I am trying to implement a knearest neighbors classifier on the mnist dataset.
I tried to check my results by comparing with the Scipy KNeighborsClassifier
For verification I am using the first 6 samples in the training set and finding the 6 nearest neighbors of the first sample in the training set.
The distance that I calculate does not match with the distance given by the KNeighborsClassifier library.
I am not able to figure out why are my values different.

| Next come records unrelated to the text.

/-
Copyright (c) 2026 the pub-hodgecm-mathlib formalisation cell (harness21).  Prover seat hodgecm-mathlib-K2E3-p16 (g0), 2026-09-03.  Track B «K2-LIT», engine E3, WILD CHAIN
(K2E3-plan (g1) BATCH #2; line lead K2E3-p17 (g0) FILE ↦ SEAT MAP 22:22:15Z): 61b-W = the wild twin of ★ 61b-RAM `F0P3cStCharTSEPInducedTraceZeroAtDatumDischargeRamified`.
-/
import Summits.HodgeConjecture.HodgeConjecture.Theorems.F0P3cStCharTSEPInducedTraceZeroAtDatumDischargeRamified  -- ★ 61b-RAM (F0P3a-p09 g16): the template — its place-free inputs BY NAME (★ 61a-RAM `_of_involution`, ★ B-1 (X0), ★ 61-G∕5b∕60∕M2–M4∕61-σ, ★ FILE 4-RAM dock `_of_involution`, ★ 41g-H, ★ 39γ)
import Summits.HodgeConjecture.HodgeConjecture.Theorems.K2E3CharacterEllipticUniformWild                     -- ★ H-W p855220 (K2E3-p15): (U7) `coe_unitaryLevel_gqs_subset_mul_of_adj_of_dist_of_ramificationIdx_ne_one`; brings ★ `isTree_latticeGraph_three_of_ramified`, ★ `exists_isRamifiedQuadraticDatum_of_placesOver`
import Summits.HodgeConjecture.HodgeConjecture.Theorems.K2E3TreeOrbitDataGqsWild                              -- ★ (A)-W p855252 (K2E3-p17): `mem_headOrbit_or_mem_tailOrbit_of_ramificationIdx_ne_one`
import Summits.HodgeConjecture.HodgeConjecture.Theorems.K2E3WildHorocyclesAtDatum                             -- ★ FILE 1-W: (X1v)(X1e) `exists_horocycleIndex_{vertices,edges}_of_ramified`
import Summits.HodgeConjecture.HodgeConjecture.Theorems.K2E3HorocycleDataAtDatumWild                           -- ★ FILE 2-W (K2E3-p19): (X1)(X2) `exists_horocycleData_{vertices,edges}_of_ramified`
import Summits.HodgeConjecture.HodgeConjecture.Theorems.K2E3BorelDoubleCosetsAtDatumWild                      -- ★ FILE 3-W p855264 (K2E3-p18): `borelDoubleCoset_vertex_of_ramificationIdx_ne_one (he) (hϖ) (hX1v)`
import Summits.HodgeConjecture.HodgeConjecture.Theorems.K2E3BorelDoubleCosetsIwahoriAtDatumWild               -- ★ FILE 4-W p855321 (K2E3-p18): `borelDoubleCoset_edge_of_ramificationIdx_ne_one (hσ hvσ hϖ) (he) (hX1v) (hX1e)`
import HarnessLib

/-!
# K2 · E3 · WILD CHAIN · 61b-W — `K2E3EPInducedTraceZeroAtDatumDischargeWild`: `tr i_G(χ)(f_EP) = 0` AT THE DATUM for every continuous character `χ` of `T(L⁺_v)` and the
# Euler–Poincaré function of any smooth `ρ` with finite-dimensional Jacquet module, on the `U(Φ₃)(L⁺_v)` tree at EVERY RAMIFIED place `e(w∣v) ≠ 1` — wild dyadic included

Cell `pub/hodgecm-mathlib` (D-0151), Track B «K2-LIT», crux H413 = `stmt-HodgeConjecture-24833` (lane `--kind proof --supports … --as helper`: THEOREMS ONLY — no definition ∕
instance ∕ notation ∕ named fact ∕ `sorry`; count-neutral); route of record `HCCMUnconditional`; seat K2E3-p16 (g0); namespace
`Summit.HodgeConjecture.HodgeConjecture.Cruxes.H413.K2E3EPInducedTraceZeroAtDatumDischargeWild`.  ★-only imports (never a `Cruxes/…/Lines` module).

WHAT.  ONE theorem **`smoothTrace_cmPrincipalSeries_epFunction_eq_zero_of_ramificationIdx_ne_one`** = ★ 61b-RAM `smoothTrace_cmPrincipalSeries_epFunction_eq_zero_of_neg` (the `hsp`
supplier of the Schneider–Stuhler pseudo-coefficient chain: «the EP function of `ρ` has trace `0` on every principal series `i_G(χ)`», [SchneiderStuhler1997 §III.4 Lemma III.4.18;
Kottwitz1988 §2]) with its seven TAME letters `(hσ hvσ hϖ hσϖ hres h2 hnorm)` (`σ_w ϖ = −ϖ`, `|2|_w = 1`) replaced IN THEIR SLOT by `(he : e(w∣v) ≠ 1) (hϖ : |ϖ| = q⁻¹)` — ANY
uniformiser, no parity or tameness condition — every other binder and the conclusion VERBATIM (line lead's TEMPLATE RULE 22:22:15Z; token map of ★ p855067 ∕ ★ p855174).
HOW.  The proof is ★ 61b-RAM's token for token; inside, the RAMIFIED QUADRATIC DATUM `IsRamifiedQuadraticDatum σ_w ϖ d t` of ★ `exists_isRamifiedQuadraticDatum_of_placesOver`
(Track A LH4 U0) supplies `hσ` (involution) and `hvσ` (isometry) for the place-free `_of_involution` heads (kept BY NAME: ★ 61a-RAM, ★ B-1 (X0)
`exists_mem_cmBorelTriple_M_apartmentEnum_eq_add_two_of_involution`, ★ FILE 4-RAM dock `borelDoubleCoset_edge_dock_of_involution`, ★ B1, ★ R5a, ★ 41g-H §2), and the seven
tame dischargers are swapped for their wild twins: tree ★ `isTree_latticeGraph_three_of_ramified` (EULER-G-WILD p854681), (U7) ★ H-W
`coe_unitaryLevel_gqs_subset_mul_of_adj_of_dist_of_ramificationIdx_ne_one` (p855220), (X1)(X2) ★ FILE 2-W `exists_horocycleData_{vertices,edges}_of_ramified` (fed the datum's letters, with (X1v)∕(X1e) ★ `K2E3WildHorocyclesAtDatum.exists_horocycleIndex_{vertices,edges}_of_ramified` for ★ FILE 3∕4-W), (A)-W ★
`mem_headOrbit_or_mem_tailOrbit_of_ramificationIdx_ne_one`, (X3)(X4) ★ FILE 3∕4-W `borelDoubleCoset_{vertex,edge}_of_ramificationIdx_ne_one`.  61a needs NO wild file: ★ 61a-RAM
`smoothTrace_cmPrincipalSeries_epFunction_eq_zero_of_blockSums_of_involution` has no tame letter and is called BY NAME as in ★ 61b-RAM.
CONSUMER: 58-W-W `K2E3K1PseudoCoeffWitnessWild` (line lead K2E3-p17) — its `h61`∕`hsp` letter at a wild place, `(w hw) {ϖ} (he hϖ) (eA) (heA)` in the datum slot.
HONEST LABEL: count-neutral datum helper; it closes no organ node by itself (one brick of the wild twin of the EXT-road ∕ K1 chain whose heads pay W₁∕W₂∕17W of U5Kazhdan ED. 2);
h413 OPEN; HC_CM is proved only modulo the 7 printed citations (2 remaining named inputs hLiu418 = `stmt-HodgeConjecture-24832`, h413 = `stmt-HodgeConjecture-24833`) until rung 0
closes; nothing printed is asserted here.

## References
* [SchneiderStuhler1997] P. Schneider, U. Stuhler, *Representation theory and sheaves on the Bruhat–Tits building*, Publ. Math. IHÉS 85 (1997): §III.4 Lemma III.4.18.
* [Kottwitz1988] R. E. Kottwitz, *Tamagawa numbers*, Ann. of Math. 127 (1988): §2 (no tameness hypothesis).
* [Rogawski1990] J. D. Rogawski, *Automorphic Representations of Unitary Groups in Three Variables* (1990): §12.2 p. 173, §12.5 pp. 182–187.
* [BernsteinZelevinsky1977] I. N. Bernstein, A. V. Zelevinsky, *Induced representations of reductive p-adic groups I*, Ann. Sci. ÉNS 10 (1977): §2.3.
* [Casselman1995] W. Casselman, *Introduction to the theory of admissible representations of p-adic reductive groups* (1995): §6.3.
* [BruhatTits1972] F. Bruhat, J. Tits, *Groupes réductifs sur un corps local* I, Publ. Math. IHÉS 41 (1972): (4.4.3)–(4.4.4), §10.
* [Tits1979] J. Tits, *Reductive groups over local fields*, PSPM 33.1 (1979), §2.7 (the ramified quasi-split `²A₂`, both vertices special, local index `(q+1, q+1)`).
-/
set_option autoImplicit false

set_option linter.dupNamespace false

noncomputable section

open NumberField IsDedekindDomain MeasureTheory Measure
open scoped Pointwise Valued WithZero Matrix MatrixGroups
open Literature.NumberTheory.Rogawski1990 Literature.NumberTheory.Rogawski1990.Ch12Sec5
open Literature.NumberTheory.Automorphic Literature.NumberTheory.Automorphic.UnitaryGroup Literature.NumberTheory.Automorphic.UnitaryLatticeTree
open Literature.NumberTheory.Automorphic.HermitianLattice Literature.NumberTheory.GaloisRepresentations
open Literature.Combinatorics.SimpleGraph Literature.Combinatorics.SimpleGraph.OrientedIncidence

namespace Summit.HodgeConjecture.HodgeConjecture.Cruxes.H413.K2E3EPInducedTraceZeroAtDatumDischargeWild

I have referred to this question for getting the euclidean distance.
My code:
from mlxtend.data import loadlocal_mnist
import numpy as np
from scipy.spatial import distance
train, train_label = loadlocal_mnist(
images_path='train-images.idx3-ubyte',
labels_path='train-labels.idx1-ubyte')
train_label = train_label.reshape(-1, 1)
train = train[:6, :]
train_label = train_label[:6, :]
# print(train_label)
test = train.copy()
test_label = train_label.copy()
test = test[:1, :]
test_label = test_label[:1, :]
for test_idx, test_row in enumerate(test):
for train_idx, train_row in enumerate(train):
d1 = np.linalg.norm(train_row - test_row)
d2 = distance.euclidean(train_row, test_row)
d3 = (((train_row - test_row)**2).sum())**0.5
d4 = np.dot(train_row - test_row, train_row - test_row)**0.5
print(train_idx, d1, d2, d3, d4)
Test set is only the first row of train set
The output for the above is:
0 0.0 0.0 0.0 0.0
1 2618.6771469579826 2618.6771469579826 140.3923074815711 15.937377450509228
2 2372.0210791643485 2372.0210791643485 134.29817571359635 10.770329614269007
3 2139.966354875702 2139.966354875702 122.37646832622684 11.313708498984761
4 2485.1432554281455 2485.1432554281455 135.5322839769182 13.892443989449804
5 2582.292392429641 2582.292392429641 144.69968901141425 14.212670403551895
And this is the KNeighborsClassifier code i compare with:
neigh = KNeighborsClassifier(n_neighbors=6)
neigh.fit(train, train_label)
closest = neigh.kneighbors(test[0].reshape(1, -1))
print(closest)
Output:
(array([[ 0. , 2387.11164381, 2554.81975881, 2582.29239243,
2672.46721215, 2773.14911247]]), array([[0, 1, 3, 5, 4, 2]], dtype=int64))
I am trying to calculate the euclidean distance between the data points to find the nearest neighbors. d1, d2, d3, d4
are 4 different approaches I found from the question linked above and the output are their specific values.
But the distance value I get from the KNeighborsClassifier is different from all of these which also uses euclidean distance as given in the documentation. Why is that happening?